### [RAW DATA]
= = = = =
import Summits.BirchSwinnertonDyer.BirchSwinnertonDyer.Theses.DerivedKatoValuationDoor
import Summits.BirchSwinnertonDyer.BirchSwinnertonDyer.Theorems.DerivedKatoValuationDoorFineLengthLeOneOfAnalyticRankTwoStubIntegralH1RankLeTwoOfDictionary
import Summits.BirchSwinnertonDyer.BirchSwinnertonDyer.Theorems.DerivedKatoValuationDoorIntegralH1RankLeTwoOfAnalyticRankTwoCrisAtOfPoint
import Summits.BirchSwinnertonDyer.BirchSwinnertonDyer.Theorems.KatoDescentPotSupersingularIntegralH1RankZero
import HarnessLib

set_option linter.dupNamespace false
set_option autoImplicit false

/-!
# Support `IntegralH1RankCapGivesStrictCap` (stmt-BirchSwinnertonDyer-23753, route `DerivedKatoValuationDoor`, (β) gen 2):
# BY NAME from [KP07, Lemma 1.4], and UNCONDITIONALLY off the phantom cell
# (INPUTS desk, τ7 follow-up; seat `bsd-inputs-honda-p1` g14; helper `--supports 23753`, closes nothing)

The (β) re-split of route `DerivedKatoValuationDoor` (rev 10) made S2 the deciding crux
(`IntegralH1RankLeTwoOfAnalyticRankTwo`, stmt-BirchSwinnertonDyer-23752) and introduced the glue support
`IntegralH1RankCapGivesStrictCap` (stmt-BirchSwinnertonDyer-23753): at a door prime,
`rank_{ℤ_p} H¹(ℤ[1/p], T_pW) ≤ 2 ⇒` any two STRICT integral classes are `ℤ_p`-dependent — «PRINT (Poitou–Tate: the
image of `loc_p` on `H¹(ℤ[1/p], V_pE)` is ONE line), INPUTS row G100».  This file serves it from what the INPUTS
desk landed today:

* §1 **`integralH1RankCapGivesStrictCap_of_lemma14 (hKP) : IntegralH1RankCapGivesStrictCap`** — the item's signature
  VERBATIM from the named fact `KuriharaPollack2007.lemma14_locP_image_rankOne` alone (its `≥ 1` half: one integral
  class of non-torsion localisation), via the unconditional linear algebra
  `strictPairDependent_of_rank_le_two_of_nonTorsionLoc` (file `…StubIntegralH1RankLeTwoOfDictionary`, §3).
  CONDITIONAL on the named fact (helper; not a closer).
* §2 **UNCONDITIONAL off the phantom cell.**  The conclusion of the item holds at EVERY prime `p` (no door
  hypothesis needed) as soon as EITHER `W(ℚ)` has a point of infinite order — its integral `T_p`-adic Kummer class has
  non-zero logarithm (LEAD dkd-p1 g3, `exists_integral_hasLocPKummerLog_ne_zero_of_not_isOfFinAddOrder`), hence
  non-torsion localisation (`nonTorsionLoc_of_hasLocPKummerLog_ne_zero`, §5 of the sibling file) — OR `W(ℚ)` and
  `Ш(W)[p^∞]` are both finite — then `rank_{ℤ_p} H¹(ℤ[1/p], T_pW) ≤ 1` outright (cell bsd-potss, (R0)
  `IntegralH1RankZero.exists_smul_add_smul_eq_zero_of_mem_integralH1`, used by name) and ANY two integral classes
  are dependent.
  So the only `(W, p)` where 23753 is not yet a kernel theorem is the cell «`W(ℚ)` finite ∧ `Ш(W)[p^∞]` infinite»
  (there the non-torsion localisation is Kato's zeta class / Tate's global Euler characteristic — print, not tree).

HONEST FRAMING: §1 conditional on a named fact, §2 unconditional; no item closed; BSD is NOT proved by any of this.
References: [KP07] = [cite: KuriharaPollack2007, §1.4 Lemma 1.4]; [PR93] = [cite: PerrinRiou1993AIF, Lemme 2.3.9];
[Kato04] = [cite: Kato2004Asterisque, Thm. 14.5 (1), §14.1]; [BKS19] = [cite: BurnsKuriharaSano2019, Prop. 4.5].
-/

noncomputable section

open scoped Classical

namespace Summit.BirchSwinnertonDyer.BirchSwinnertonDyer.Theorems.DerivedKatoValuationDoor

open Field
open Literature Literature.NumberTheory.GaloisRepresentations
open Literature.NumberTheory.EllipticCurves Literature.NumberTheory.EllipticCurves.Kato2004
open Literature.NumberTheory.EllipticCurves.Kato2004.EulerSystemValues
open Summit.BirchSwinnertonDyer.BirchSwinnertonDyer.Theses.DerivedKatoValuationDoor (IntegralH1RankCapGivesStrictCap)

/-! ## §1 The item by name from [KP07, Lemma 1.4] -/

/-- **`IntegralH1RankCapGivesStrictCap` (stmt-BirchSwinnertonDyer-23753) VERBATIM from
`KuriharaPollack2007.lemma14_locP_image_rankOne`.**  At a door prime (`5 ≤ p` ⇒ `p ≠ 2`; `IsOrdinaryAt` ⇒ good
reduction, `isOrdinaryAt_iff`) the fact's `≥ 1` half supplies an integral class with non-torsion localisation, and
`strictPairDependent_of_rank_le_two_of_nonTorsionLoc` turns `rank ≤ 2` into strict pair dependence.  CONDITIONAL on
the named fact (helper).  [cite: KuriharaPollack2007, §1.4 Lemma 1.4] [cite: BurnsKuriharaSano2019, Prop. 4.5 (proof)] -/
theorem integralH1RankCapGivesStrictCap_of_lemma14
    (hKP : KuriharaPollack2007.lemma14_locP_image_rankOne) : IntegralH1RankCapGivesStrictCap := by
  intro W _ _ p _ _ hdoor hrank x y hx hy hxs hys
  have hp2 : p ≠ 2 := by
    have h5 := hdoor.1
    omega
  have hgood : W.HasGoodReductionAtPrime p := ((isOrdinaryAt_iff W p).1 hdoor.2.1).1
  exact strictPairDependent_of_rank_le_two_of_lemma14 W p hKP hp2 hgood hrank x y hx hy hxs hys

/-! ## §2 Unconditionally, off the phantom cell -/

section OffPhantom

variable (W : WeierstrassCurve ℚ) [W.IsElliptic] [W.IsGloballyMinimal] (p : ℕ) [Fact p.Prime]
  [ContinuousSMul ℤ_[p] (W.tateModule p)]

/-- **With a rational point of infinite order, `rank ≤ 2 ⇒` strict pair dependence, at EVERY prime** (no door
hypothesis, no named fact): the point's integral Kummer class has non-zero logarithm
(`exists_integral_hasLocPKummerLog_ne_zero_of_not_isOfFinAddOrder`), hence non-torsion localisation, and
`strictPairDependent_of_rank_le_two_of_hasLocPKummerLog_ne_zero` applies.
[cite: KuriharaPollack2007, §1.4 Lemma 1.4] [cite: BlochKato1990, Ex. 3.11] -/
theorem strictPairDependent_of_rank_le_two_of_not_isOfFinAddOrder {P : W.toAffine.Point}
    (hP : ¬ IsOfFinAddOrder P)
    (hrank : Module.rank ℤ_[p] ↥(integralH1 (tateRep W p) p ⊤) ≤ 2)
    (x y : H1 (tateRep W p) ⊤) (hx : x ∈ integralH1 (tateRep W p) p ⊤)
    (hy : y ∈ integralH1 (tateRep W p) p ⊤) (hxs : ∀ k : ℕ, locModPk W p k x = 0)
    (hys : ∀ k : ℕ, locModPk W p k y = 0) :
    ∃ a b : ℤ_[p], (a ≠ 0 ∨ b ≠ 0) ∧ a • x + b • y = 0 := by
  obtain ⟨x₀, t, hx₀, ht, hlog⟩ := exists_integral_hasLocPKummerLog_ne_zero_of_not_isOfFinAddOrder W p hP
  exact strictPairDependent_of_rank_le_two_of_hasLocPKummerLog_ne_zero W p hrank hx₀ hlog ht x y hx hy hxs hys

/-- **With `rank E(ℚ) ≠ 0`, `rank ≤ 2 ⇒` strict pair dependence, at every prime** (a curve of positive rank has a
point of infinite order, `exists_not_isOfFinAddOrder_of_mordellWeilRank_ne_zero`). Unconditional.
[cite: KuriharaPollack2007, §1.4 Lemma 1.4] [cite: SilvermanAEC2009, VIII.6.7] -/
theorem strictPairDependent_of_rank_le_two_of_mordellWeilRank_ne_zero (hr : W.mordellWeilRank ≠ 0)
    (hrank : Module.rank ℤ_[p] ↥(integralH1 (tateRep W p) p ⊤) ≤ 2)
    (x y : H1 (tateRep W p) ⊤) (hx : x ∈ integralH1 (tateRep W p) p ⊤)
    (hy : y ∈ integralH1 (tateRep W p) p ⊤) (hxs : ∀ k : ℕ, locModPk W p k x = 0)
    (hys : ∀ k : ℕ, locModPk W p k y = 0) :
    ∃ a b : ℤ_[p], (a ≠ 0 ∨ b ≠ 0) ∧ a • x + b • y = 0 := by
  obtain ⟨P, hP⟩ := W.exists_not_isOfFinAddOrder_of_mordellWeilRank_ne_zero hr
  exact strictPairDependent_of_rank_le_two_of_not_isOfFinAddOrder W p hP hrank x y hx hy hxs hys

/-- **23753's implication at `(W, p)` OFF THE PHANTOM CELL, unconditionally**: if either `W(ℚ)` has a point of
infinite order or `W(ℚ)` and `Ш(W)[p^∞]` are both finite, then `rank ≤ 2 ⇒` strict pair dependence (any prime
`p`).  The remaining cell «`W(ℚ)` finite ∧ `Ш(W)[p^∞]` infinite» is where the class of non-torsion localisation is
Kato's zeta element / Tate's global Euler characteristic (print; the named fact `KuriharaPollack2007.lemma14_…`, §1).
[cite: KuriharaPollack2007, §1.4 Lemma 1.4] [cite: Kato2004Asterisque, Thm. 14.5 (1) (p. 236)] -/
theorem strictPairDependent_of_rank_le_two_offPhantom
    (h : (∃ P : W.toAffine.Point, ¬ IsOfFinAddOrder P) ∨
      (Finite W.toAffine.Point ∧ Finite (AddCommGroup.primaryComponent W.sha p)))
    (hrank : Module.rank ℤ_[p] ↥(integralH1 (tateRep W p) p ⊤) ≤ 2)
    (x y : H1 (tateRep W p) ⊤) (hx : x ∈ integralH1 (tateRep W p) p ⊤)
    (hy : y ∈ integralH1 (tateRep W p) p ⊤) (hxs : ∀ k : ℕ, locModPk W p k x = 0)
    (hys : ∀ k : ℕ, locModPk W p k y = 0) :
    ∃ a b : ℤ_[p], (a ≠ 0 ∨ b ≠ 0) ∧ a • x + b • y = 0 := by
  rcases h with ⟨P, hP⟩ | ⟨hfin, hsha⟩
  · exact strictPairDependent_of_rank_le_two_of_not_isOfFinAddOrder W p hP hrank x y hx hy hxs hys
  · haveI := hfin
    haveI := hsha
    -- (R0): with `W(ℚ)` and `Ш(W)[p^∞]` finite ANY two integral classes are dependent (rank ≤ 1)
    exact IntegralH1RankZero.exists_smul_add_smul_eq_zero_of_mem_integralH1 W p x y hx hy

end OffPhantom

end Summit.BirchSwinnertonDyer.BirchSwinnertonDyer.Theorems.DerivedKatoValuationDoor

end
= = = = =
### [EXERCISE DIRECTIONS]
Copy out each line of the data that holds the string "route".

### [OUTPUT OF THE TASK]
# Support `IntegralH1RankCapGivesStrictCap` (stmt-BirchSwinnertonDyer-23753, route `DerivedKatoValuationDoor`, (β) gen 2):
The (β) re-split of route `DerivedKatoValuationDoor` (rev 10) made S2 the deciding crux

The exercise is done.